The scientific Arcane casters... Wizards, Bards and Artificers use Spell Slots. Because their magic is so much about figuring out how it all works and planning and components and the like... a set and definitive system of spell slots and spell levels makes sense for the narrative and story of those classes.

The classes that all come from within the natural world (the earth, the plants, the creatures-- including all sentient creatures) should not be so regimented as the Arcane casters. The Sorcerers, Druids, Rangers, Psions, Barbarians, and Monks all draw their power from a wellspring of magic within themselves and the world and can use it in whatever ways make the most sense. So they should all be on the Spell Point system. One pool of magical energy that they harness in whichever ways the want, spending their energy however they want.

The Divine classes-- the ones that make devotions or pacts with extraplanar entities and the domains/tenets they embody-- the Clerics, Paladins, and Warlocks... should all have the capability to create at-will magical effects or "miracles" via Invocations, and have their magic always be the most potent it can be by having a small number of "highest level" spells. Basically all divine classes should use Pact Magic (feel free to change the term.)

You do this... you actually make cohesive sources and uses of magical power and create mechanical systems for each power source... you get more interesting narratives and stories. At least in my opinion.
 

UngainlyTitan

Legend
Supporter
I did not vote in your poll since no option there reflected my views.

First off, I believe that D&D has only one spell casting mechanic. That is the spell: a prepackaged piece of exception to the rules that a magic user can access to create an effect not normally allowed by the rules of the game, powered by the expenditure of a resource, the slots.
That is the spell casting mechanic, all the rest is basically fluff.
There no material difference between a fireball cast using Int, Wis or Cha.
The advantage of the system is that the spells are reliable and in principle, balanced by their level.

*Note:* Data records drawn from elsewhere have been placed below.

import Mathlib
import HarnessLib
import Summits.Ventures.LatticeQCDFlow.Scaling.AR1SwitchingLaw
import Summits.Ventures.LatticeQCDFlow.Scaling.AR1SwitchingProcess

/-!
# AR1SwitchingBridge — the process of `AR1SwitchingProcess` has the moments of `AR1SwitchingLaw`:
# `E W = ar1MeanWork`, `Var W = ar1WorkVar`, and for the uniform protocol
# `n_dof · Var W = ar1NegLogESS = k′ n_dof/n − (correction)`

HONEST FRAMING: exact (Metropolis-corrected) sampling algorithms for lattice gauge theory;
figures of merit are autocorrelation/cost numbers at stated couplings and volumes; no
continuum-physics claim.

Venture `LatticeQCDFlow` (cell pub-lqcd), topic `Scaling`; FANOUT row 19 (`su2-snf`, GEN-4).
OUR WORK (definitional unfolding); nothing is cited as a fact.  The two companions were filed
independently of each other (build-lane constraint); this file joins them: the stochastic process
`ar1Work m ρ τ ξ n` on any probability space with wide-sense white-noise innovations
(`IsStdInnovations`) and `ρ² + τ² = 1` has mean `ar1MeanWork ρ d n` and variance `ar1WorkVar ρ d n`
(`d_k = m_{k+1} − m_k`), so every statement of `AR1SwitchingLaw` about those sums — the
fluctuation–dissipation identity, the closed forms, the `k′` law and its `O(n_dof/n²)` correction,
the collapse `n·(−log ESS) → k′ n_dof` — is a statement about the process.

* `integral_ar1Work_eq_ar1MeanWork`, `variance_ar1Work_eq_ar1WorkVar` — the identifications;
* `uniformTrap_step` — `m_k = kΔ/n` has constant steps `Δ/n`;
* **`variance_ar1Work_uniform`** — for the uniformly dragged trap,
  `Var W = Δ²(1+ρ)/(n(1−ρ)) − 2Δ²ρ(1−ρ^n)/(n²(1−ρ)²)` (`ρ ≠ 1`, `n ≠ 0`);
* **`nDof_mul_variance_ar1Work_uniform`** — `n_dof · Var W = ar1NegLogESS n_dof Δ ρ n`, whence
  `AR1SwitchingLaw.ar1NegLogESS_eq` reads `n_dof · Var W = k′ n_dof/n − n_dof·2Δ²ρ(1−ρ^n)/(n²(1−ρ)²)`
  with `k′ = Δ²(1+ρ)/(1−ρ) = Δ² · 2τ_int`.
-/

namespace Summit.Ventures.LatticeQCDFlow.Scaling

open MeasureTheory ProbabilityTheory Finset

variable {Ω : Type*} {mΩ : MeasurableSpace Ω} {P : Measure Ω} [IsProbabilityMeasure P]
  {ξ : ℕ → Ω → ℝ} (h : IsStdInnovations P ξ) (m : ℕ → ℝ) (ρ τ : ℝ) (hρτ : ρ ^ 2 + τ ^ 2 = 1)
include h

/-- The mean work of the process IS `ar1MeanWork` (steps `d_k = m_{k+1} − m_k`). -/
theorem integral_ar1Work_eq_ar1MeanWork (n : ℕ) :
    ∫ ω, ar1Work m ρ τ ξ n ω ∂P = ar1MeanWork ρ (fun k => m (k + 1) - m k) n :=
  integral_ar1Work h m ρ τ n

include hρτ

/-- The work variance of the process IS `ar1WorkVar`. -/
theorem variance_ar1Work_eq_ar1WorkVar (n : ℕ) :
    Var[ar1Work m ρ τ ξ n; P] = ar1WorkVar ρ (fun k => m (k + 1) - m k) n :=
  variance_ar1Work h m ρ τ hρτ n

omit h hρτ in
/-- The uniform protocol `m_k = k·Δ/n` has constant steps `Δ/n`. -/
theorem uniformTrap_step (Δ : ℝ) (n k : ℕ) :
    ((k + 1 : ℕ) : ℝ) * Δ / n - (k : ℝ) * Δ / n = Δ / n := by
  push_cast
  ring

/-- **The law, for the process.**  Dragging the trap uniformly, `m_k = kΔ/n` (`ρ ≠ 1`, `n ≠ 0`):
`Var W = Δ²(1+ρ)/(n(1−ρ)) − 2Δ²ρ(1−ρ^n)/(n²(1−ρ)²)`, i.e. `n_dof · Var W = ar1NegLogESS n_dof Δ ρ n
= k′ n_dof/n − (correction)` with `k′ = Δ²(1+ρ)/(1−ρ)` (`ar1NegLogESS_eq`). -/
theorem variance_ar1Work_uniform (hρ : ρ ≠ 1) (Δ : ℝ) {n : ℕ} (hn : n ≠ 0) :
    Var[ar1Work (fun k => (k : ℝ) * Δ / n) ρ τ ξ n; P]
      = Δ ^ 2 * (1 + ρ) / (n * (1 - ρ)) - 2 * Δ ^ 2 * ρ * (1 - ρ ^ n) / (n ^ 2 * (1 - ρ) ^ 2) := by
  rw [variance_ar1Work_eq_ar1WorkVar h _ ρ τ hρτ n]
  have : (fun k : ℕ => ((k + 1 : ℕ) : ℝ) * Δ / n - (k : ℝ) * Δ / n) = fun _ => Δ / n := by
    funext k; exact uniformTrap_step Δ n k
  simp only [Nat.cast_add, Nat.cast_one] at this ⊢
  rw [this]
  exact ar1WorkVar_uniform hρ Δ hn

/-- `n_dof` independent dragged coordinates: `n_dof · Var W = ar1NegLogESS n_dof Δ ρ n`, the model's
`−log ESS` of `AR1SwitchingLaw` (Gaussian dictionary). -/
theorem nDof_mul_variance_ar1Work_uniform (N Δ : ℝ) (n : ℕ) :
    N * Var[ar1Work (fun k => (k : ℝ) * Δ / n) ρ τ ξ n; P] = ar1NegLogESS N Δ ρ n := by
  rw [ar1NegLogESS, variance_ar1Work_eq_ar1WorkVar h _ ρ τ hρτ n]
  have : (fun k : ℕ => ((k + 1 : ℕ) : ℝ) * Δ / n - (k : ℝ) * Δ / n) = fun _ => Δ / n := by
    funext k; exact uniformTrap_step Δ n k
  simp only [Nat.cast_add, Nat.cast_one] at this ⊢
  rw [this]

end Summit.Ventures.LatticeQCDFlow.Scaling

However, 50 years of spell creation has cause issues and some of the issues were built into the game from it origin.
Also a lot of the spells have been ported from one edition to another with reference to what they were with insufficient examination as to how they would serve the current game.

The other advantage of parcelling out magic in this way was that by curating spells into list one could reserve certain types of magic for certain classes. This worked well when you had wizards, clerics and druids. It starts to break down as you add more caster types. This is why sorcerers have struggled for a clear identity.
By the lore, they should be able to adapt and change the magic they have based on their intuitive knowledge of magic but because spells are prepackaged things and the wizard is defined by the spellbook and preparation the sorcerer was given tweaks to the use of the spell slot resource but cannot fundamentally do anything about the spells.
 

Yaarel

🇮🇱He-Mage
When distinguishing one mage from an other, I feel thematic narrative flavor of spell selection is vastly more important and salient.

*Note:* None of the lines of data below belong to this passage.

import Literature.MathematicalPhysics.QuantumFieldTheory.Balaban1983to89.Node00.Record13NumericsOfThm1CCMZ
import Summits.QuantumFields.YangMills.Theorems.BalabanUVNodesN11SupplyChainAtCRLetteredNumerics

/-!
# DAG node N11 — THE cR-LETTERED MEMBER AT DEF-1's Z FAMILY: `θ₁₃ᶻ(n_c, ε₂₉; Efl, logz) = theta13LiveOfNumericsZ F N n_c ε₂₉ ζ Rz Zt Efl logz`,
# `n_c := {θ₁₅ᶜᶜᴹᵂ(j; γ)'s numerics with s2.cR := c}` — the `c := 1` z-member IS the z-witness `theta13OfThm1CCMWZ … Efl logz` (`rfl`), the c-BLIND rows, and the θ-level letters
# (`2 ≤ cR`, nesting, the five numeric rows) at every H-extension — this seat's g4 p619867 §1∕§1b∕§2 RE-ISSUED BY TOKEN-PASS (№218 (3))

HEADER — WORK-UNIT METADATA.  Cell `pub-ymgap`, YM-PLAN Track A (HUMAN RULING D-0062 ∕ D-0149 width seats), seat `pub-ymgap-dag-n11-w3` (g5; WIDTH SEAT 3∕4 on NODE n11 [B14]),
route `BalabanUVNodes` rev 29, item K1⁹ `StabilityBRunRowsAtRecordR13SepCoPHV` = stmt-QuantumFields-27364 (helper lane `--kind proof --supports 27364 --as helper`, count-neutral) ·
FLAG №9 z-witness re-key (director-ym №218 (3): «consumers re-key by token-pass, one declarer per OWN file»).  [III] = [Balaban1988Convergent], [15] = [Balaban1985Variational],
[I] = [Balaban1987RG1], [IV] = [Balaban1989LargeFieldI], [B7] = [Balaban1985Averaging].  Over DEF-1 g9's Z2 `Node00/Record13NumericsOfThm1CCMZ` (p639492:
`theta13LiveOfNumericsZ`, `theta13OfThm1CCMWZ … Efl logz := theta13LiveOfNumericsZ F N (stage12NumericsOfThm1CCMW …) … Efl logz`, `theta13LiveOfNumerics_eq_Z` `rfl` at
`(Efl, logz) = (0, 0)`) and this seat's g4 p619867 `…SupplyChainAtCRLetteredNumerics` (whose θ-FREE term views `ccmwCR_s2_cR ∕ _ν ∕ _γ ∕ _τ9 ∕ _s2_lf ∕ _one ∕ _pos` serve the
z-member unchanged and are NOT re-declared) + g3 p608030 (`h3_∕hR_∕hε3_∕hε2_of_ccmShape`, `A0OfThm1CC1_le_one_div_sixteen`).

WHY THIS FILE.  DEF-1's Z family threads the two open fluctuation letters `(Efl, logz)` (FLAG №9) through the makers; the tree's witnesses are its `(0, 0)` members by `rfl`
and the K1 door re-keys to `theta13OfThm1CCMWZ … Efl logz`.  LOCATED-cR persists there verbatim (`theta13OfThm1CCMWZ_cR = 1`: the BorelB ∕ bg road is `2 ≤ cR`-vacuous at the
z-witness, dag-n11-w1 g5 I.39680).  This file is the token-pass of g4's member views and letters to the cR-lettered z-MEMBER `θ₁₃ᶻ(n_c, ε₂₉; Efl, logz)`, `c` a letter: at
`c ≥ 2` the guard-free bg road's `2 ≤ cR` binder is MET at the z-family exactly as g4∕g5 met it at the W family.  Proofs = p619867's VERBATIM under the token pass
«`theta13LiveOfNumerics F N n_c … Zt ↦ theta13LiveOfNumericsZ F N n_c … Zt Efl logz`, `theta13OfThm1CCMW … a₁ ↦ theta13OfThm1CCMWZ … a₁ Efl logz`» (the member's
`ν ∕ s2 ∕ γ ∕ τ9 ∕ ζ ∕ Rz ∕ Zt` are `(Efl, logz)`-blind, Z1 faces).

WHAT THIS FILE PROVES (9 theorems, 0 `def`, 0 `sorry`; standard axioms).
§1 ★ `theta13LiveOfNumericsZ_ccmwCRZ_one` · §1b c-BLIND rows at Z (`rfl`): `betaOfRecord₁₃_ccmwCRZ` · `gOfRecord₁₃_ccmwCRZ` · `partCompat₁₃_ccmwCRZ_iff` · `ν_τ9_ccmwCRZ` ·
`s2_cR_ccmwCRZ_and_witness` · §2 at any H-extension: `two_le_cR_of_ccmwCRZH` · `nesting_of_ccmwCRZH` · ★★ `numericRows_of_ccmwCRZH`.

HONEST FRAMING ∕ A6.  Helper lane, count-neutral token-pass of LANDED kernel bookkeeping of this seat's lineage (structure-update `rfl`s, elementary arithmetic); nothing of
Bałaban asserted; NO value of `E_k ∕ log z_k` pinned or read (`Efl`, `logz` stay letters); NOT a claim that the z-member is K1⁹'s witness; FLAG №9 NOT closed by this; NOT a
re-pin (no `def`).  N11 NOT discharged; K0⁷ ∕ K1⁹ NOT closed, no stub touched; counts unmoved (typed 28∕28 · discharged 5∕27 · A 5∕28).  One finite `𝕋⁴_{L^K}` programme at fixed
`ε = L^{−K}`; `route-QuantumFields-BalabanUVNodes` closes ONLY the CONDITIONAL finite-𝕋⁴ rung `BalabanLadder.UV` — NOT ℝ⁴, NOT OS, NOT the Yang–Mills mass gap (Clay).  No `sorry`,
no `axiom`, no `def`, no `instance`, no `notation`.
Sources (SHAPE only): [III] (2.4)–(2.8) pp.255–256, (2.10) p.256, (2.13) pp.256–257, (2.16)–(2.17) p.257, (2.28) p.259, (1.15) p.249; [I] Thm 1 p.259, (0.20) p.256, (1.20)–(1.22)
p.264; [15] Thm 1 (7)–(10) pp.278–279; [B7] Prop. 2 p.26; [IV] (0.3) p.176.
-/

noncomputable section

Meanwhile, mechanically, a Short Rest spell point system is versatile. For example, a certain class might spend a certain amount of points to do something weird.
 

ezo

Get off my lawn!
We already unified the spellcasting mechanic:

Clerics, Druids, and Wizards have different spells. I mean COMPLETELY different spells---NO OVERLAP at all!!!
Paladins are half-casters for Clerics, Rangers for Druids, and Bards for Wizards. Their spells come from the full-caster lists.
Sorcerers and Warlock are gone. Wizards get limited metamagic, Clerics get limited invocations. Druids already have Wild Shape.

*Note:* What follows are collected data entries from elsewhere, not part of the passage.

import Mathlib.Analysis.SpecialFunctions.Complex.Arg
import HarnessLib

/-!
# Turning and winding of planar polylines

Topic `Literature/Probability/LatticeModels`; definition request `defn-PolylineWinding`
(routes `CriticalPhenomena/SAWScalingLimit/{SAWResidueField, SAWDevelopingMap, SAWParafermion}`).

The *winding* (total signed turning of the direction, in radians) of a planar polyline, as used
for lattice interfaces and self-avoiding walks: S. Smirnov, *Conformal invariance in random
cluster models. I*, Ann. of Math. 172 (2010), §2.2 ("the winding `W_γ(z)`", the total turning
of the tangent of `γ`); H. Duminil-Copin, S. Smirnov, *The connective constant of the honeycomb
lattice equals `√(2+√2)`*, Ann. of Math. 175 (2012), §2 ("we define its winding `W_γ(a, b)` as
the total rotation of the direction in radians when `γ` is traversed from `a` to `b`").

## Contents (namespace `Literature.Probability.LatticeModels.Polyline`, exported to
`Literature.Probability.LatticeModels`)

* `turning z₁ z₂ z₃ = arg ((z₃ - z₂) / (z₂ - z₁)) ∈ (-π, π]`, the signed turning angle at `z₂`;
  `turning_add_add` (a straight continuation does not turn).
* `winding : List ℂ → ℝ`, the sum of the turning angles at the interior points of a polyline;
  `winding_nil`, `winding_singleton`, `winding_pair`, `winding_cons_cons_cons` (simp API).

## Why this file exists, and how the old names keep working (read before deduplicating)

This is the self-contained polyline-geometry block of
`Literature/Probability/LatticeModels/FermionicObservable.lean` (its section "Turning and
winding of planar polylines"), reproduced **verbatim** (same bodies, same statements, same
docstrings, same `simp` attributes) so that the self-avoiding-walk files
`RandomPlanarGeometry/HexParafermion.lean` and `RandomPlanarGeometry/SAWParafermion.lean`, which
imported `FermionicObservable` *only* for `winding`, can import this Mathlib-only module instead
of the FK-Ising cone (`FermionicObservable`, `RandomCluster`, … together with the unproved named
fact `isSHolomorphic_fkIsingObservable`, Smirnov 2010 Lemma 4.4, which is irrelevant to the
self-avoiding walk).

The declarations live in the sub-namespace `…LatticeModels.Polyline` (one fully-qualified name,
one module: `FermionicObservable` still declares `…LatticeModels.winding` itself until its copy
of the block is deleted), and the command
`export Polyline (turning turning_add_add winding … winding_cons_cons_cons)` at the end of this
file registers the OLD names `Literature.Probability.LatticeModels.turning`, `….winding`,
`….winding_nil`, … as *aliases* of them (Lean's persistent alias table, the mechanism behind
`export`; aliases travel with `import`). Hence every existing user — fully qualified
(`Literature.Probability.LatticeModels.winding γ.points`), through
`open Literature.Probability.LatticeModels`, or written inside that namespace — elaborates
UNCHANGED against this module once its import points here. Consequences, all intended:

* A module importing **both** this file and `FermionicObservable` sees the real constant
  `…LatticeModels.winding` *and* the alias: fully-qualified references then resolve to the real
  constant, while SHORT references (`winding` under `open`/`namespace …LatticeModels`) are
  reported ambiguous by Lean (an error naming both candidates, never a silent change). No module
  does this today (apart from the regenerated umbrella files, which mention no names); a file
  that must import both writes `Polyline.winding`.
* The last step of the move — `FermionicObservable.lean` importing this file and dropping its
  copy of the block — needs NO change in any of its importers thanks to the aliases, but it
  removes declarations that importers mention textually, so it is an operator-side atomic
  commit (gate lint `removes-referenced-decl`), recorded on the work item `defn-PolylineWinding`.
  Until then the two copies agree term for term (`rfl`), and the alias prober will report the
  lemmas below as aliases of the `FermionicObservable` ones: the duplicate to delete is the block
  in `FermionicObservable.lean`, **not** this file (deleting this one would pull the FK-Ising
  cone back into the SAW routes).

## Design choices and junk values (as in `FermionicObservable`)

* `turning z₁ z₂ z₃ = arg ((z₃ - z₂) / (z₂ - z₁)) ∈ (-π, π]`; degenerate (repeated) points give
  `arg 0 = 0` or `arg` of a junk quotient (Mathlib `x / 0 = 0`), documented junk; a U-turn
  counts `+π` (`arg (-1) = π`).
* Lists with fewer than three points have winding `0`. The winding is additive at a common
  segment and invariant under complex-affine maps `z ↦ κ z + μ`, `κ ≠ 0` (proved downstream in
  `RandomPlanarGeometry/HexParafermionProofs.lean`: `winding_append_cons_cons`,
  `winding_map_affine`).
* Mathlib has no turning/winding of polylines; the only Mathlib anchor is `Complex.arg`
  (`Mathlib.Analysis.SpecialFunctions.Complex.Arg`, the sole Mathlib import).
-/

noncomputable section

namespace Literature.Probability.LatticeModels.Polyline

/-! ### Turning and winding of planar polylines -/

/-- The signed turning angle at `z₂` of the polyline `z₁ → z₂ → z₃`: the argument
`arg ((z₃ - z₂) / (z₂ - z₁)) ∈ (-π, π]` of the quotient of the outgoing by the incoming
increment (counter-clockwise positive). Junk (`arg` of `0` or of a junk quotient) if two
consecutive points coincide. (Smirnov 2010, §2.2, "winding = total turning of the tangent".) [cite: Smirnov2010, §2.2  "winding = total turning of the ta] -/
def turning (z₁ z₂ z₃ : ℂ) : ℝ := Complex.arg ((z₃ - z₂) / (z₂ - z₁))

/-- A straight continuation has zero turning (also for `v = 0`, by the junk value `arg 0 = 0`).
(Smirnov 2010, §2.2.) [cite: Smirnov2010, §2.2] -/
@[simp] theorem turning_add_add (z v : ℂ) : turning z (z + v) (z + v + v) = 0 := by
  rcases eq_or_ne v 0 with rfl | hv
  · simp [turning]
  · simp [turning, div_self hv]

/-- The winding (total signed turning, in radians) of the polyline through the list of points
`zs`: the sum of the turning angles `turning zᵢ zᵢ₊₁ zᵢ₊₂` at all interior points. Lists with
fewer than three points have winding `0`. (Smirnov 2010, §2.2, `W_γ`.) [cite: Smirnov2010, §2.2   W_γ] -/
def winding : List ℂ → ℝ
  | z₁ :: z₂ :: z₃ :: zs => turning z₁ z₂ z₃ + winding (z₂ :: z₃ :: zs)
  | _ => 0

/-- The empty polyline has zero winding. (Smirnov 2010, §2.2.) [cite: Smirnov2010, §2.2] -/
@[simp] theorem winding_nil : winding [] = 0 := rfl

/-- A single point has zero winding. (Smirnov 2010, §2.2.) [cite: Smirnov2010, §2.2] -/
@[simp] theorem winding_singleton (z : ℂ) : winding [z] = 0 := rfl

/-- A single segment has zero winding. (Smirnov 2010, §2.2.) [cite: Smirnov2010, §2.2] -/
@[simp] theorem winding_pair (z₁ z₂ : ℂ) : winding [z₁, z₂] = 0 := rfl

/-- The recursive step of `winding`. (Smirnov 2010, §2.2.) [cite: Smirnov2010, §2.2] -/
@[simp] theorem winding_cons_cons_cons (z₁ z₂ z₃ : ℂ) (zs : List ℂ) :
    winding (z₁ :: z₂ :: z₃ :: zs) = turning z₁ z₂ z₃ + winding (z₂ :: z₃ :: zs) := rfl

end Literature.Probability.LatticeModels.Polyline

/-! ### The historical names

`export` registers `Literature.Probability.LatticeModels.turning`, `….turning_add_add`,
`….winding`, `….winding_nil`, `….winding_singleton`, `….winding_pair`,
`….winding_cons_cons_cons` as aliases of the declarations above, in this module and in every
module importing it (see the module docstring). -/

namespace Literature.Probability.LatticeModels

export Polyline (turning turning_add_add winding winding_nil winding_singleton winding_pair
  winding_cons_cons_cons)

end Literature.Probability.LatticeModels

end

Spell progression is a bit slower, maxing out at 7th level spells.
Cantrips do not scale with level, but you add your spellcasting ability modifier to damage.
You do not "prepare" spells, you know them. You can swap out one spell per level.
Spells known equal your spellcasting ability modifier plus the number shown on the table (maximum 15 effectively).
We use a spell-point system with 1 SP per spell level.
You get back half your SP on a short rest (maximum 2 per long rest), all of them on a long rest.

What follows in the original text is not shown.